I don’t like to show my emotions or asking friends for help, as I know everyone has their own problems and battles and it’s hard for anyone to really understand the depths of someone’s situation.

A few years back I felt like I was in a good head space, I was ready to start living and putting myself out there to find my life time partner.  But looking back now, I still didn’t love myself and the saying goes “If you can’t love yourself, how the hell are you going to be able to love someone else.”  And this is so true… As I have never loved me.  I know how to love my children, my parents and all my close friends and I put myself on the line over and over again, by thinking that someone will love me enough one day to help me love myself.

I have such a terrible habit of putting my efforts into the wrong people, seeing a fairy tale instead of reality.  And then being hurt and hating myself all over again for expecting better!

I worry about putting this on paper, I’m not one for having many friends anyway and putting my cards on the table and trying to be completely honest.  But over the past couple of months I have not only been battling with the demons in my head, I've battled with various health issues and this has just put my head into a more lonely and dark place.
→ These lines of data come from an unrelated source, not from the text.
import Summits.BirchSwinnertonDyer.Rank1Residual.Additive.CyclotomicThreeSplitMultiplicativeReduction
import Summits.BirchSwinnertonDyer.Rank1Residual.Additive.CyclotomicPrimeReduction
import HarnessLib

/-!
# `ℚ(ζ_p)`-side reduction data at a MULTIPLICATIVE prime `p` (any odd `p`): the unique prime `𝔭`
# of `F = ℚ(ζ_p)` over `p`, `V ⊗ F` minimal and multiplicative there, split/non-split preserved
# (prerequisite of line V19b of the cell `b2b-bsdres`, seat additive-p4)

HONEST FRAMING (cell `b2b-bsdres`, run/shared/lean/b2b/bsd-rank1-residual/, verbatim in every
file): the goal of the cell is to DELETE the COMBINATION-SHAPED residual classes of the
Birch–Swinnerton-Dyer formula for ALL analytic-rank `≤ 1` elliptic curves over `ℚ` — "full BSD
formula for every rank `≤ 1` curve in class `C`" assembled STRICTLY from published theorems — so
that the rank-`≤ 1` remainder becomes exactly the CONSTRUCTION-SHAPED classes, which are TYPED
(missing-input `Prop`s), NOT attempted. This is not "finishing BSD". Seat additive-p4 (research route
on X3/X4); no label moves; nothing is booked here.

Theorems only (no `def`, no `sorry`, no named fact). The `p`-general twins of the `p = 3` lemmas of
`CyclotomicThreeMultiplicativeReduction` / `CyclotomicThreeSplitMultiplicativeReduction` (line V15/V16):
for `V/ℚ` globally minimal with MULTIPLICATIVE reduction at `p` and a place `𝔭` of a number field `K`
with `p ∈ 𝔭`, `N(𝔭) = p` (e.g. `K = ℚ(ζ_p)`, `𝔭 = (ζ_p − 1)`): `V_K` is non-split at `𝔭` if `V` is
non-split at `p`, and split at `𝔭` if `V` is split at `p` (residue field `k_𝔭 ≃ ℤ/p`, model
independence, the node-tangent quadratic of `V_ℤ`). Packaged for `K = ℚ(ζ_p)`
(`exists_unique_prime_mult_reduction_data`): the unique prime over `p`, `V ⊗ K` minimal and
multiplicative there with the same splitting type — the `K`-side input of Greenberg's multiplicative
displays over `F = ℚ(ζ_p)` (`Greenberg1999.thm41Analogue_charValue_rankZero_numberField.of_unique_prime_nonsplit`)
for the (M)-rows of X3/X4 at `p ≥ 5` (line V19b, designed; see HOME/b2b-bsdres-additive-p4/REPAIR-CENSUS.md).

References: Silverman, *AEC* VII.1 Prop. 1.3(b), VII.5 Prop. 5.1(b); Washington, *Cyclotomic Fields*, Ch. 2
(`p` totally ramified in `ℚ(ζ_p)`).
-/

noncomputable section

open scoped Classical NumberField

open WeierstrassCurve IsDedekindDomain IsDedekindDomain.HeightOneSpectrum NumberField
  Literature.NumberTheory.EllipticCurves

namespace Summit.BirchSwinnertonDyer.Rank1Residual.Additive

section BaseChange

variable {K : Type} [Field K] [NumberField K]
  (V : WeierstrassCurve ℚ) [V.IsElliptic] [V.IsGloballyMinimal] (p : ℕ) [hp : Fact p.Prime]

/-- **Non-split stays non-split at a place of residue degree one** (`p`-general twin of
`not_hasSplitMultiplicativeReductionAt_baseChange_of_not_split`): for `V/ℚ` globally minimal with
NON-split multiplicative reduction at `p` and a place `𝔭` of `K` with `p ∈ 𝔭`, `N(𝔭) = p`, `V_K` does
not have split multiplicative reduction at `𝔭` (the node-tangent quadratic of `V_ℤ ⊗ 𝒪_𝔭` is that of
`V_ℤ` mapped to `k_𝔭 ≃ ℤ/p`, where it does not split). [cite: SilvermanAEC2009, VII.5 Prop. 5.1(b) and VII.1 Prop. 1.3(b)] -/
theorem not_hasSplitMultiplicativeReductionAt_baseChange_of_not_split_prime
    (𝔭 : HeightOneSpectrum (𝓞 K)) (hmem : ((p : ℕ) : 𝓞 K) ∈ 𝔭.asIdeal)
    (hN : Ideal.absNorm 𝔭.asIdeal = p) (hmult : V.HasMultiplicativeReductionAtPrime p)
    (hns : ¬ V.HasSplitMultiplicativeReductionAtPrime p) :
    ¬ (V.baseChange K).HasSplitMultiplicativeReductionAt 𝔭 := by
  haveI : (V.baseChange K).IsElliptic := by rw [baseChange]; infer_instance
  set R := 𝔭.adicCompletionIntegers K with hR
  set X : WeierstrassCurve (𝔭.adicCompletion K) := (V.baseChange K).baseChange (𝔭.adicCompletion K)
    with hX
  haveI hmin : X.IsMinimal R :=
    (isMinimalAt_and_hasMultiplicativeReductionAt_baseChange_of_mult V (p := p) hmult 𝔭 hmem).1
  have hΔX : X.Δ ≠ 0 := by
    rw [hX, baseChange, map_Δ, baseChange, map_Δ]
    refine (map_ne_zero _).mpr ((map_ne_zero _).mpr V.isUnit_Δ.ne_zero)
  obtain ⟨D, hD⟩ : ∃ D : VariableChange (𝔭.adicCompletion K),
      (V.baseChange K).localMinimalModel 𝔭 = D • X := ⟨_, rfl⟩
  -- the integral model of `X` is `V_ℤ ⊗ 𝒪_𝔭`
  have h2 : X.integralModel R = (integralModelInt V).map (Int.castRingHom R) := by
    refine integralModel_eq_of_baseChange_eq _ _ ?_
    rw [hX]
    conv_rhs => rw [← map_integralModelInt V]
    rw [baseChange, baseChange, baseChange, map_map, map_map, map_map]
    exact congrArg (integralModelInt V).map (RingHom.ext_int _ _)
  -- the residue field has `p` elements
  have hk : Nat.card (IsLocalRing.ResidueField R) = p :=
    natCard_residueField_adicCompletionIntegers_eq_of_absNorm 𝔭 hN
  haveI : Finite (IsLocalRing.ResidueField R) :=
    Nat.finite_of_card_ne_zero (by rw [hk]; exact hp.out.ne_zero)
  letI : Fintype (IsLocalRing.ResidueField R) := Fintype.ofFinite _
  have hcard : Fintype.card (IsLocalRing.ResidueField R) = p := by rw [Fintype.card_eq_nat_card, hk]
  let e : ZMod p ≃+* IsLocalRing.ResidueField R :=
    ZMod.ringEquivOfPrime (IsLocalRing.ResidueField R) hp.out hcard
  intro hsplit
  unfold HasSplitMultiplicativeReductionAt at hsplit
  rw [hD, hasSplitMultiplicativeReduction_iff_of_isMinimal_of_eq_smul R rfl hΔX,
    hasSplitMultiplicativeReduction_iff] at hsplit
  have hs := hsplit.snd
  rw [h2, nodalTangents_map, Polynomial.map_map] at hs
  have hring : (algebraMap R (IsLocalRing.ResidueField R)).comp (Int.castRingHom R) =
      (e : ZMod p →+* IsLocalRing.ResidueField R).comp (Int.castRingHom (ZMod p)) :=
    RingHom.ext_int _ _
  rw [hring, ← Polynomial.map_map, splits_map_ringEquiv_iff e, ← nodalTangents_map] at hs
  exact not_splits_nodal_of_not_hasSplitMultiplicativeReductionAtPrime V p hmult hns hs

/-- **Split stays split at a place of residue degree one** (`p`-general twin of
`hasSplitMultiplicativeReductionAt_baseChange_of_split`): for `V/ℚ` globally minimal with SPLIT
multiplicative reduction at `p` and a place `𝔭` of `K` with `p ∈ 𝔭`, `N(𝔭) = p`, `V_K` has split
multiplicative reduction at `𝔭`. [cite: SilvermanAEC2009, VII.5 Prop. 5.1(b) and VII.1 Prop. 1.3(b)] -/
theorem hasSplitMultiplicativeReductionAt_baseChange_of_split_prime
    (𝔭 : HeightOneSpectrum (𝓞 K)) (hmem : ((p : ℕ) : 𝓞 K) ∈ 𝔭.asIdeal)
    (hN : Ideal.absNorm 𝔭.asIdeal = p) (hsplit : V.HasSplitMultiplicativeReductionAtPrime p) :
    (V.baseChange K).HasSplitMultiplicativeReductionAt 𝔭 := by
  have hmult : V.HasMultiplicativeReductionAtPrime p := hsplit.hasMultiplicativeReductionAtPrime
  set R := 𝔭.adicCompletionIntegers K with hR
  set X : WeierstrassCurve (𝔭.adicCompletion K) := (V.baseChange K).baseChange (𝔭.adicCompletion K)
    with hX
  obtain ⟨hminK, hmultK⟩ :=
    isMinimalAt_and_hasMultiplicativeReductionAt_baseChange_of_mult V (p := p) hmult 𝔭 hmem
  haveI hmin : X.IsMinimal R := hminK
  have hΔX : X.Δ ≠ 0 := by
    rw [hX, baseChange, map_Δ, baseChange, map_Δ]
    refine (map_ne_zero _).mpr ((map_ne_zero _).mpr V.isUnit_Δ.ne_zero)
  obtain ⟨D, hD⟩ : ∃ D : VariableChange (𝔭.adicCompletion K),
      (V.baseChange K).localMinimalModel 𝔭 = D • X := ⟨_, rfl⟩
  have hmultX : X.HasMultiplicativeReduction R := by
    have h := hmultK
    unfold HasMultiplicativeReductionAt at h
    rw [hD, hasMultiplicativeReduction_iff_of_isMinimal_of_eq_smul R rfl hΔX] at h
    exact h
  have h2 : X.integralModel R = (integralModelInt V).map (Int.castRingHom R) := by
    refine integralModel_eq_of_baseChange_eq _ _ ?_
    rw [hX]
    conv_rhs => rw [← map_integralModelInt V]
    rw [baseChange, baseChange, baseChange, map_map, map_map, map_map]
    exact congrArg (integralModelInt V).map (RingHom.ext_int _ _)
  have hk : Nat.card (IsLocalRing.ResidueField R) = p :=
    natCard_residueField_adicCompletionIntegers_eq_of_absNorm 𝔭 hN
  haveI : Finite (IsLocalRing.ResidueField R) :=
    Nat.finite_of_card_ne_zero (by rw [hk]; exact hp.out.ne_zero)
  letI : Fintype (IsLocalRing.ResidueField R) := Fintype.ofFinite _
  have hcard : Fintype.card (IsLocalRing.ResidueField R) = p := by rw [Fintype.card_eq_nat_card, hk]
  let e : ZMod p ≃+* IsLocalRing.ResidueField R :=
    ZMod.ringEquivOfPrime (IsLocalRing.ResidueField R) hp.out hcard
  have hsp := splits_nodal_of_hasSplitMultiplicativeReductionAtPrime V p hsplit
  have hring : (algebraMap R (IsLocalRing.ResidueField R)).comp (Int.castRingHom R) =
      (e : ZMod p →+* IsLocalRing.ResidueField R).comp (Int.castRingHom (ZMod p)) :=
    RingHom.ext_int _ _
  haveI : (D • X).IsMinimal R := by rw [← hD]; exact instIsMinimalLocalMinimalModel 𝔭 (V.baseChange K)
  unfold HasSplitMultiplicativeReductionAt
  rw [hD, hasSplitMultiplicativeReduction_iff_of_isMinimal_of_eq_smul R rfl hΔX,
    hasSplitMultiplicativeReduction_iff]
  refine ⟨hmultX, ?_⟩
  rw [h2, nodalTangents_map, Polynomial.map_map, hring, ← Polynomial.map_map,
    splits_map_ringEquiv_iff e, ← nodalTangents_map]
  exact hsp

end BaseChange

/-! ## Packaged datum for `K = ℚ(ζ_p)` -/

section Cyclotomic

variable (p : ℕ) [hp : Fact p.Prime] (K : Type) [Field K] [NumberField K]
  (V : WeierstrassCurve ℚ) [V.IsElliptic] [V.IsGloballyMinimal]

/-- **Packaged `K`-side datum for `K = ℚ(ζ_p)` at a MULTIPLICATIVE prime `p`** (`V/ℚ` globally
minimal): there is a finite place `𝔭` of `K` which is the ONLY place above `p`, with `N(𝔭) = p`, at
which `V ⊗ K` is a minimal model with multiplicative reduction, NON-split iff `V` is non-split at `p`
and split iff `V` is split at `p` — everything the projections
`Greenberg1999.thm41Analogue_charValue_rankZero_numberField.of_unique_prime_nonsplit` (non-split) and
the split display consume. [cite: SilvermanAEC2009, Prop. VII.1.3(b), VII.5.1(b)] -/
theorem exists_unique_prime_mult_reduction_data [IsCyclotomicExtension {p} ℚ K]
    (hmult : V.HasMultiplicativeReductionAtPrime p) :
    ∃ 𝔭 : HeightOneSpectrum (𝓞 K), ((p : ℕ) : 𝓞 K) ∈ 𝔭.asIdeal ∧
      {v : HeightOneSpectrum (𝓞 K) | ((p : ℕ) : 𝓞 K) ∈ v.asIdeal} = {𝔭} ∧
      Ideal.absNorm 𝔭.asIdeal = p ∧
      (V.baseChange K).IsMinimalAt 𝔭 ∧ (V.baseChange K).HasMultiplicativeReductionAt 𝔭 ∧
      (¬ V.HasSplitMultiplicativeReductionAtPrime p →
        ¬ (V.baseChange K).HasSplitMultiplicativeReductionAt 𝔭) ∧
      (V.HasSplitMultiplicativeReductionAtPrime p → (V.baseChange K).HasSplitMultiplicativeReductionAt 𝔭) := by
  obtain ⟨𝔭, hmem, huniq, hN⟩ := exists_prime_over_prime p K
  obtain ⟨hmin, hm⟩ := isMinimalAt_and_hasMultiplicativeReductionAt_baseChange_of_mult V (p := p) hmult 𝔭 hmem
  exact ⟨𝔭, hmem, huniq, hN, hmin, hm,
    fun hns ↦ not_hasSplitMultiplicativeReductionAt_baseChange_of_not_split_prime V p 𝔭 hmem hN hmult hns,
    fun hsp ↦ hasSplitMultiplicativeReductionAt_baseChange_of_split_prime V p 𝔭 hmem hN hsp⟩

end Cyclotomic

end Summit.BirchSwinnertonDyer.Rank1Residual.Additive

end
I have given up on my happiness... as I have tried over and over again to find my happy place, but every time I think I've found it, I just end up falling more into my dark space. You have these thoughts, thinking if I do this, then it will make me be seen differently.  But you are who you are no matter if your skinny, fat, pretty or ugly.  I always thought no one could like me because I was over weight and shy, but when I was skinnier, I still had the same struggles... so I suppose this is why I have gotten fat again.  I've given up caring about my looks, as my looks don't make a difference, it's me as a person that makes a difference and that's just what I have to accept.

My life now is all about helping my kids grow into being strong and independent people. People that can stand on their own two feet, being happy about who they are, finding a career that they'll love getting up for every day, having special friends that will be their for them and vice versa, finding a loving and loyal partner and finding a life that will keep them happy, safe and comfortable.